Compute normally increases exponentially with complexity, and, while the same is also true of traditional optimisation models, the flexibility and accessibility inherent in submissions to an agent means that problems can get very complex very quickly. For example, if the scenario involved rostering across two locations with some level of overlap between them. This can be mitigated by breaking down problems into groups with most commonality, like traditional optimisation, and there is also the option to add specific guidance to the agent to the extent that it isn’t natively applying segmentation of the problem space.
While it is non-technical friendly, there is still a skill set to building these types of input spreadsheets, especially regarding defining constraints. The agent was surprisingly tolerant of errors, but there was one erroneous duplicate that was ignored instead of reported, so that one person didn’t get scheduled. Similarly, precision in constraint wording and completeness of the listing is important to the results. As soon as I opened the results sheet, I identified at least 3 constraints I had missed.
There were some patterns in the skill-people pairings that were apparent in the generated rosters and made intuitive sense with hindsight, which may have aided the agent to perform the task compared to a more random skill set, so that it will be harder to repeat the result when I include volunteer availability. However, I wouldn’t have necessarily picked it up the patterns if I was doing the roster manually, people patterns in skills are more reflective of reality anyway, they are patterns rather than consistent rules so that the agent still handled the exceptions, and 7 minutes is still faster than manually sorting it out.

Summary:

I am impressed and excited about the possibilities. If the results can be replicated on a new roster, it will turn the role of roster builder from luckless hard worker to speedy scheduling wizard.
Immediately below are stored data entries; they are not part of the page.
import Summits.SmoothPoincare4.SmoothPoincare4.Theorems.CylinderEntropySliceIsolationStubCertHigh2CellsHi
import Mathlib
import HarnessLib

/-!
# High-scale certificate for the conformal kernel domination, `10 ≤ T ≤ 100` (stub `stub_certHigh2`)

Helper for the line `conformal-kernel-domination` of the crux
`Summit.SmoothPoincare4.SmoothPoincare4.Theses.CylinderEntropy.SliceIsolation` (crux item stmt-SmoothPoincare4-7632),
extending the landed flat + dipole certificate `stub_certHigh` (`T ≥ 100`) down to `T = 10`.
In the normalised variables `T = t/‖y‖² > 0`, `u = z₅ − log ‖y‖`, `s = ⟨z', ŷ⟩ ∈ [−1, 1]` the Jacobian-weighted
pulled-back Euclidean Gaussian kernel times `V = 8π²/3` is
`pulled(T,u,s) = (8π²/3)((4πT)²)⁻¹ e^{4u} exp(−(e^{2u} − 2eᵘ s + 1)/(4T)) = Λ₄ e^{−b²/8} G(x) e^{bxs}`,
`b = √(2/T) ∈ [707/5000, 4473/10000]`, `x = eᵘ b/4`, `G(x) = x⁴ e^{2−2x²}`, `Λ₄ = 32/(3e²)`.  We dominate it on
`ℝ × [−1, 1]` by the flat atom plus TWO on-axis cylinder ("zonal") kernels of the dyadic scales `τ₁ = (log 2)/2`,
`τ₂ = log 2` (series weights `2^{−k(k+3)/2}(2k+3)/3`, `2^{−k(k+3)}(2k+3)/3`), both centred at the peak height
`σ = ½ log(8T) = −log(b/4)` (height Gaussians `E₁(x) = exp(−(log x)²/(2 log 2))`, `E₂(x) = exp(−(log x)²/(4 log 2))`),
with weights `Λ₄ e^{−b²/8} (w̃₁(b), w̃₂(b), c̃(b))` AFFINE in `b` between
`(9/1000, 417/1000, 59197/100000)` at `b = 707/5000` and `(97/500, 687/1000, 799/5000)` at `b = 4473/10000`
(found by a linear programme; total `≤ K₀(1 + b₀(b−b₀)/4)`, `b₀ = 29/100`, the tangent of the mass budget
`(147/100) e^{b²/8}/Λ₄`, so that the mass is `≤ 147/100`, `certHigh2_mass`).
Proof of the domination `G e^{bxs} ≤ c̃ + w̃₁ E₁ 𝔥(τ₁, s) + w̃₂ E₂ 𝔥(τ₂, s)` (`certHigh2_core`):
* far regions `x ≤ 7/20`, `x ≥ 2`: the flat atom alone (`certHigh2_far_left/right`, `G e^{bxs} ≤ 3/20 ≤ c̃`);
* `7/20 ≤ x ≤ 2`: `e^{bxs} ≤ Q₄(bxs)` (quartic, `|bxs| ≤ 9/10`), `P₁ ≤ 𝔥(τ₁, ·)`, `P₂ ≤ 𝔥(τ₂, ·)` (quartic/quadratic
  minorants), and the resulting sufficient inequality `F(b) := c̃ + w̃₁E₁P₁ + w̃₂E₂P₂ − G Q₄(bxs) ≥ 0` is CONCAVE in
  `b` (weights affine, `Q₄` convex), hence follows from its two extreme cases `b = 707/5000`, `b = 4473/10000` — the
  registered helpers `helper_certHigh2CondsLo/Hi` of the aux files (eight `x`-cells each; on a cell `G ≤ Ĝ` quadratic,
  `Eⱼ ≥ 1 − κⱼ U(x)` from polynomial bounds of `(log x)²`, and a two-variable polynomial inequality certified by its
  tensor Bernstein coefficients).  Numerically the scheme keeps `≥ 1 %` pointwise slack; the LP optimum of this
  two-atom family is `≈ 1.441–1.447` on `[10, 100]`.
-/

noncomputable section

-- the registered namespace `Summit.SmoothPoincare4.SmoothPoincare4.Theorems…` repeats a component
set_option linter.dupNamespace false

namespace Summit.SmoothPoincare4.SmoothPoincare4.Theorems.CylinderEntropySliceIsolation

open Literature.Geometry.Riemannian Literature.Geometry.Riemannian.SphericalCylinderEntropy
open Literature.Geometry.Riemannian.SphericalZonalKernelSeries (zonal_nonneg)

/-! ### The far regions: the flat atom alone -/

/-- Far left `0 ≤ x ≤ 7/20`: `G(x) e^{bxs} ≤ (7/20)⁴ e² e^{0.157} ≤ 3/20` for `0 ≤ b ≤ 4473/10000`,
`|s| ≤ 1`. [folklore] -/
theorem certHigh2_far_left {b x s : ℝ} (hb0 : 0 ≤ b) (hb : b ≤ 4473 / 10000) (hx0 : 0 ≤ x)
    (hx : x ≤ 7 / 20) (hs1 : -1 ≤ s) (hs2 : s ≤ 1) :
    x ^ 4 * Real.exp (2 - 2 * x ^ 2) * Real.exp (b * x * s) ≤ 3 / 20 := by
  have he : Real.exp 1 < 2.7182818286 := Real.exp_one_lt_d9
  have h1 : Real.exp (2 - 2 * x ^ 2) ≤ Real.exp 1 ^ 2 := by
    rw [← Real.exp_nat_mul]
    exact Real.exp_le_exp.2 (by push_cast; nlinarith)
  have h2 : Real.exp 1 ^ 2 ≤ 73891 / 10000 := by nlinarith [Real.exp_pos 1]
  have hbx : b * x ≤ 4473 / 10000 * (7 / 20) := mul_le_mul hb hx hx0 (by norm_num)
  have hy : |b * x * s| ≤ 4473 / 10000 * (7 / 20) := by
    rw [abs_mul, abs_of_nonneg (mul_nonneg hb0 hx0)]
    have hs : |s| ≤ 1 := abs_le.2 ⟨hs1, hs2⟩
    nlinarith [mul_le_mul hbx hs (abs_nonneg s) (by norm_num), mul_nonneg hb0 hx0]
  have h3 : Real.exp (b * x * s) ≤ 11811 / 10000 := by
    have h4 := Real.abs_exp_sub_one_sub_id_le (x := b * x * s) (hy.trans (by norm_num))
    have h5 := (abs_le.1 h4).2
    have h6 := (abs_le.1 hy).2
    have h7 : (b * x * s) ^ 2 ≤ (4473 / 10000 * (7 / 20)) ^ 2 := by
      rw [← sq_abs]; exact pow_le_pow_left₀ (abs_nonneg _) hy 2
    nlinarith
  have hx4 : x ^ 4 ≤ (7 / 20) ^ 4 := pow_le_pow_left₀ hx0 hx 4
  calc x ^ 4 * Real.exp (2 - 2 * x ^ 2) * Real.exp (b * x * s)
      ≤ (7 / 20) ^ 4 * (73891 / 10000) * (11811 / 10000) := by
        refine mul_le_mul (mul_le_mul hx4 (h1.trans h2) (Real.exp_pos _).le (by norm_num)) h3
          (Real.exp_pos _).le (by norm_num)
    _ ≤ 3 / 20 := by norm_num

/-- Far right `x ≥ 2`: `bxs ≤ (4473/10000)(x²/4 + 1)`, so `G e^{bxs} ≤ x⁴ e^{−t}`,
`t = (75527/40000) x² − 24473/10000 ≥ 0`, and `x⁴ ≤ (3/20) T₆(t) ≤ (3/20) eᵗ`. [folklore] -/
theorem certHigh2_far_right {b x s : ℝ} (hb0 : 0 ≤ b) (hb : b ≤ 4473 / 10000) (hx : 2 ≤ x)
    (hs2 : s ≤ 1) :
    x ^ 4 * Real.exp (2 - 2 * x ^ 2) * Real.exp (b * x * s) ≤ 3 / 20 := by
  have hx0 : 0 ≤ x := by linarith
  have hbxs : b * x * s ≤ 4473 / 10000 * (x ^ 2 / 4 + 1) := by
    have h1 : b * x * s ≤ b * x := by nlinarith [mul_nonneg hb0 hx0]
    have h2 : b * x ≤ 4473 / 10000 * x := mul_le_mul_of_nonneg_right hb hx0
    nlinarith [sq_nonneg (x - 2)]
  set t := 75527 / 40000 * x ^ 2 - 24473 / 10000 with ht
  have hv : 0 ≤ x ^ 2 - 4 := by nlinarith
  have ht0 : 0 ≤ t := by rw [ht]; nlinarith
  have hexp : Real.exp (2 - 2 * x ^ 2) * Real.exp (b * x * s) ≤ Real.exp (-t) := by
    rw [← Real.exp_add]; exact Real.exp_le_exp.2 (by rw [ht]; linarith)
  have hT := Real.sum_le_exp_of_nonneg ht0 7
  simp only [Finset.sum_range_succ, Finset.sum_range_zero, Nat.factorial] at hT
  norm_num at hT
  have hpoly : x ^ 4 ≤ 3 / 20 * (1 + t + t ^ 2 / 2 + t ^ 3 / 6 + t ^ 4 / 24 + t ^ 5 / 120 + t ^ 6 / 720) := by
    rw [ht]
    linarith [pow_nonneg hv 2, pow_nonneg hv 3, pow_nonneg hv 4, pow_nonneg hv 5, pow_nonneg hv 6]
  have hinv : Real.exp (-t) * Real.exp t = 1 := by rw [← Real.exp_add]; simp
  have h6 : x ^ 4 * Real.exp (-t) ≤ 3 / 20 := by
    have h7 : x ^ 4 ≤ 3 / 20 * Real.exp t := by linarith
    nlinarith [mul_le_mul_of_nonneg_right h7 (Real.exp_pos (-t)).le, hinv]
  calc x ^ 4 * Real.exp (2 - 2 * x ^ 2) * Real.exp (b * x * s)
      = x ^ 4 * (Real.exp (2 - 2 * x ^ 2) * Real.exp (b * x * s)) := by ring
    _ ≤ x ^ 4 * Real.exp (-t) := mul_le_mul_of_nonneg_left hexp (by positivity)
    _ ≤ 3 / 20 := h6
However, it’s not a coding agent in the sense of a tool that is built once and then run many times. It may be that a tool could be derived or built from the actions taken, but that’s not something I’m able to evaluate.

Similarly, the level and cost of compute required to run the model may erode some of the benefits. This isn’t a relevant concern for a quarterly volunteer roster but may impact weekly or daily re-evaluation of rosters and schedules or as complexity grows.

Finally, there is also a level of skill to building the inputs and defining the constraints, even though the inputs can then be very accessible for review by someone else. In theory, prompting can be used to help generate the constraints, but this approach will still yield rapidly diminishing returns without the right optimisation skill set. For medium and large organisations needing to cater to diverse constraint groups or running complex schedules, this can be an obstacle to scalability unless a technique or model can be derived to reliably create constraint lists.

Based on this small test, I do expect this style of schedule optimisation to rapidly become a feature of project management and field service software, and much more than my limited prompt above. Subject to cost, but it’s flexibility and ease of implementation may be enough to entirely displace traditional optimisation engines altogether. This style of optimisation with qualitative and ad hoc and transient constraints hasn’t been something that I am aware as being easily achievable either by person or computer until now. I look forward to seeing how the use cases evolve.